All’interno della Maroquinerie, la nostra posizione leggermente sopraelevata ci sembra perfetta per vedere tutto quel che succede sul palco. Purtroppo ci sbagliamo: Greg Saunier, il batterista, è altissimo ma suona bassissimo, e non lo vedremo mai agitarsi sul suo kit ultraminimale (piatto, rullante, timpano, cassa), se non in qualche raro spiraglio della folla. In compenso, appena la musica inizia, mi rendo subito conto che sto ascoltando uno degli interpreti dello strumento più impressionanti della mia generazione: il suo piatto suona come quattro piatti diversi, idem per tutti gli altri elementi del kit, e le note che suona sono tantissime, piene di sfumature, mai dove te le aspetteresti ma tutte sensate. Mentre Saunier impazzisce sulle pelli (è lui il verso solista del gruppo) i due chitarristi shreddano riff impossibili, sinfonici e dissonanti allo stesso tempo. Una musica intellettuale, si potrebbe pensare a un primo approccio, ma non è così: i Deerhoof sono buffi, energetici, simpatici, ed è puro intrattenimento. Le canzoni si susseguono velocemente, una più speciale dell’altra, e se ne vorrebbe sempre di più. Le sfuriate chitarristiche si alternano a, o si fondono con, attimi di pura carineria: My Lovely Cat!, ad esempio, un po’ svolazza e un po’ punge, tra texture melodiche atmosferiche e la discesa dal cielo di chitarre taglientissime; Scarcity is Manufactured suona come una versione math-rock de La Bamba; Be Unbarred, O Ye Gates of Hell produce un sing-along esilarante nella sala (il testo parla delle verdure dell’orto) e alterna un tema principale di musica barocca in distorsione (!) con intermezzi di puro metal (!!!). La musica dei Deerhoof è una vera e propria pozione di buonumore, piena di nostalgie divertenti tipo la cover in tempi dispari della sigla di Supercar (Love-Lore 2) e momenti emozionanti come la sfuriata noise finale, di una violenza sonora che non fa sconti a nessuno.
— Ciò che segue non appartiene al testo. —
import Mathlib
import HarnessLib
import Summits.NavierStokesRegularity.NavierStokesRegularity.Theorems.UnthreadedDoorNetFluxHalfLineOUOffNullLemmas
import Summits.NavierStokesRegularity.NavierStokesRegularity.Theorems.UnthreadedDoorNetFluxNullTimeBarrier

/-!
# Route `UnthreadedDoor`, crux `PoloidalLiouville` (stmt-NavierStokesRegularity-1222), WALL W1 — crux idea «null-time», AE-2′:
# half-line OU comparison (viscosity form) with the subsolution inequality known only OFF A CLOSED NULL SET OF TIMES

`halfLineOU_decay_viscosity_offNull` = the landed `Literature.Analysis.FluidPDE.HalfLineOU.halfLineOU_decay_viscosity` with two extra
hypotheses — `D ⊆ ℝ` closed, `volume D = 0`; `U` Lipschitz in time on every `[a,b] × [0,R]`, `s₁ < a` (the shape of «null-time» AE-3) — and
the viscosity inequality (same cross test class = `NullTime.OUViscosityIneqAt U s₁ C (· ∉ D)`) only at touching points with time `∉ D`.
SAME conclusion.  It replaces the sketch's AE-2 `ViscRemovableNullTimes` (FALSE as typed, ns-wall-crit-1 g3 V19).  Proof = the tree proof
run with the test function `Ψ + G`, `G` the null-time barrier (`NetFlux.exists_nullTimeBarrier`, p686271): `G' = Nψ ≥ 0` keeps `Ψ + G` a
strict supersolution, `0 ≤ G ≤ κ` moves the bound by `κ → 0`, and the slope `N = L + M_d + 1` of `G` just left of `D` forces the interior
maximiser's time off `D` (`U` is `L`-Lipschitz on `[a′, s̄−δ] × [0,R]`, `a′ > s₁` below every point with `U − Ψ ≥ 0`; `Ψ` decreases in
time at rate `≤ M_d`).  Nothing here proves `stub_scalarLiouville`, `PoloidalLiouville` (1222) or NS regularity (OPEN).
`--supports stmt-NavierStokesRegularity-1222 --as helper`.  [folklore]
-/

noncomputable section

-- the summit and its single sub-problem share the name (CONVENTIONS §1)
set_option linter.dupNamespace false

open Set Function Filter Topology MeasureTheory
open scoped Topology

namespace Summit.NavierStokesRegularity.NavierStokesRegularity.Theorems.PoloidalLiouville.NetFlux

open Literature.Analysis.FluidPDE Literature.Analysis.FluidPDE.HalfLineOU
Usciti dal locale, bevendoci un’ultima birra, notiamo che tutti attorno a noi sono su di giri, esaltati e soprattutto allegri. La gente chiacchiera senza inibizioni di argomenti vari ed esotici e soprattutto dice che ci vorrà almeno una buona notte di sonno per riabituarsi alla musica “normale”. È questo il potere dei Deerhoof: trasportarti in un mondo dove nulla è veramente al posto in cui te lo aspetteresti, dove tutto un po' stupisce, un po’ spaventa, ma alla fine ti mette sulla faccia un gran sorrisone. È un po’ come immagino la droga psichedelica perfetta.

 ***

Superchunk – La musica adolescenziale vince ancora

Superchunk live @Supersonic Records, Parigi, 08/11/2023

Una decina di giorni prima dell’8 novembre ero a un concerto di Trotski Nautique (sì, un altro) e ho parlato con un giovane parigino dalle vedute molto radicali che mi ha detto testuali parole: “Al concerto dei Superchunk non voglio andarci, perché è una musica così adolescenziale che non posso sopportare di vederla suonata da un gruppo di cinquantenni”. Inutile a dirsi, ho detto al ragazzo in questione che è una testa di cazzo.

Sia detto: per me “adolescenziale”, se si parla di musica rock, sarà sempre un complimento: trovo eroica la capacità di trasmettere emozioni pure, crude e vivaci come se le vivessi per la prima volta, o ancora la bellezza di sentire in un’arte “adulta” la voglia di stupirsi ancora delle cose semplici ed efficaci, che si parli di una pausa prima di un ritornello, di una linea vocale arrogante, di una chitarra che si aggiunge all’equazione o di una batteria che raddoppia i colpi di rullante per alzare l’intensità. Se Giovanni Pascoli parlava della poetica del fanciullino, io in molta della musica rock che ascolto vado alla ricerca di quella del diciassettenne. Potrei passare ore ed ore a fare liste di artisti che, nel cercare di trasmettere emozioni “mature” suonano falsi e poco credibili, così come potrei citare un’immensità di gruppi che ancora oggi sono capaci di fare concerti o pubblicare nuovi album in cui non si fa segreto della loro mezza età, e con poche note farci risognare gli anni andati dell’adolescenza, periodo magico e nostalgico per eccellenza.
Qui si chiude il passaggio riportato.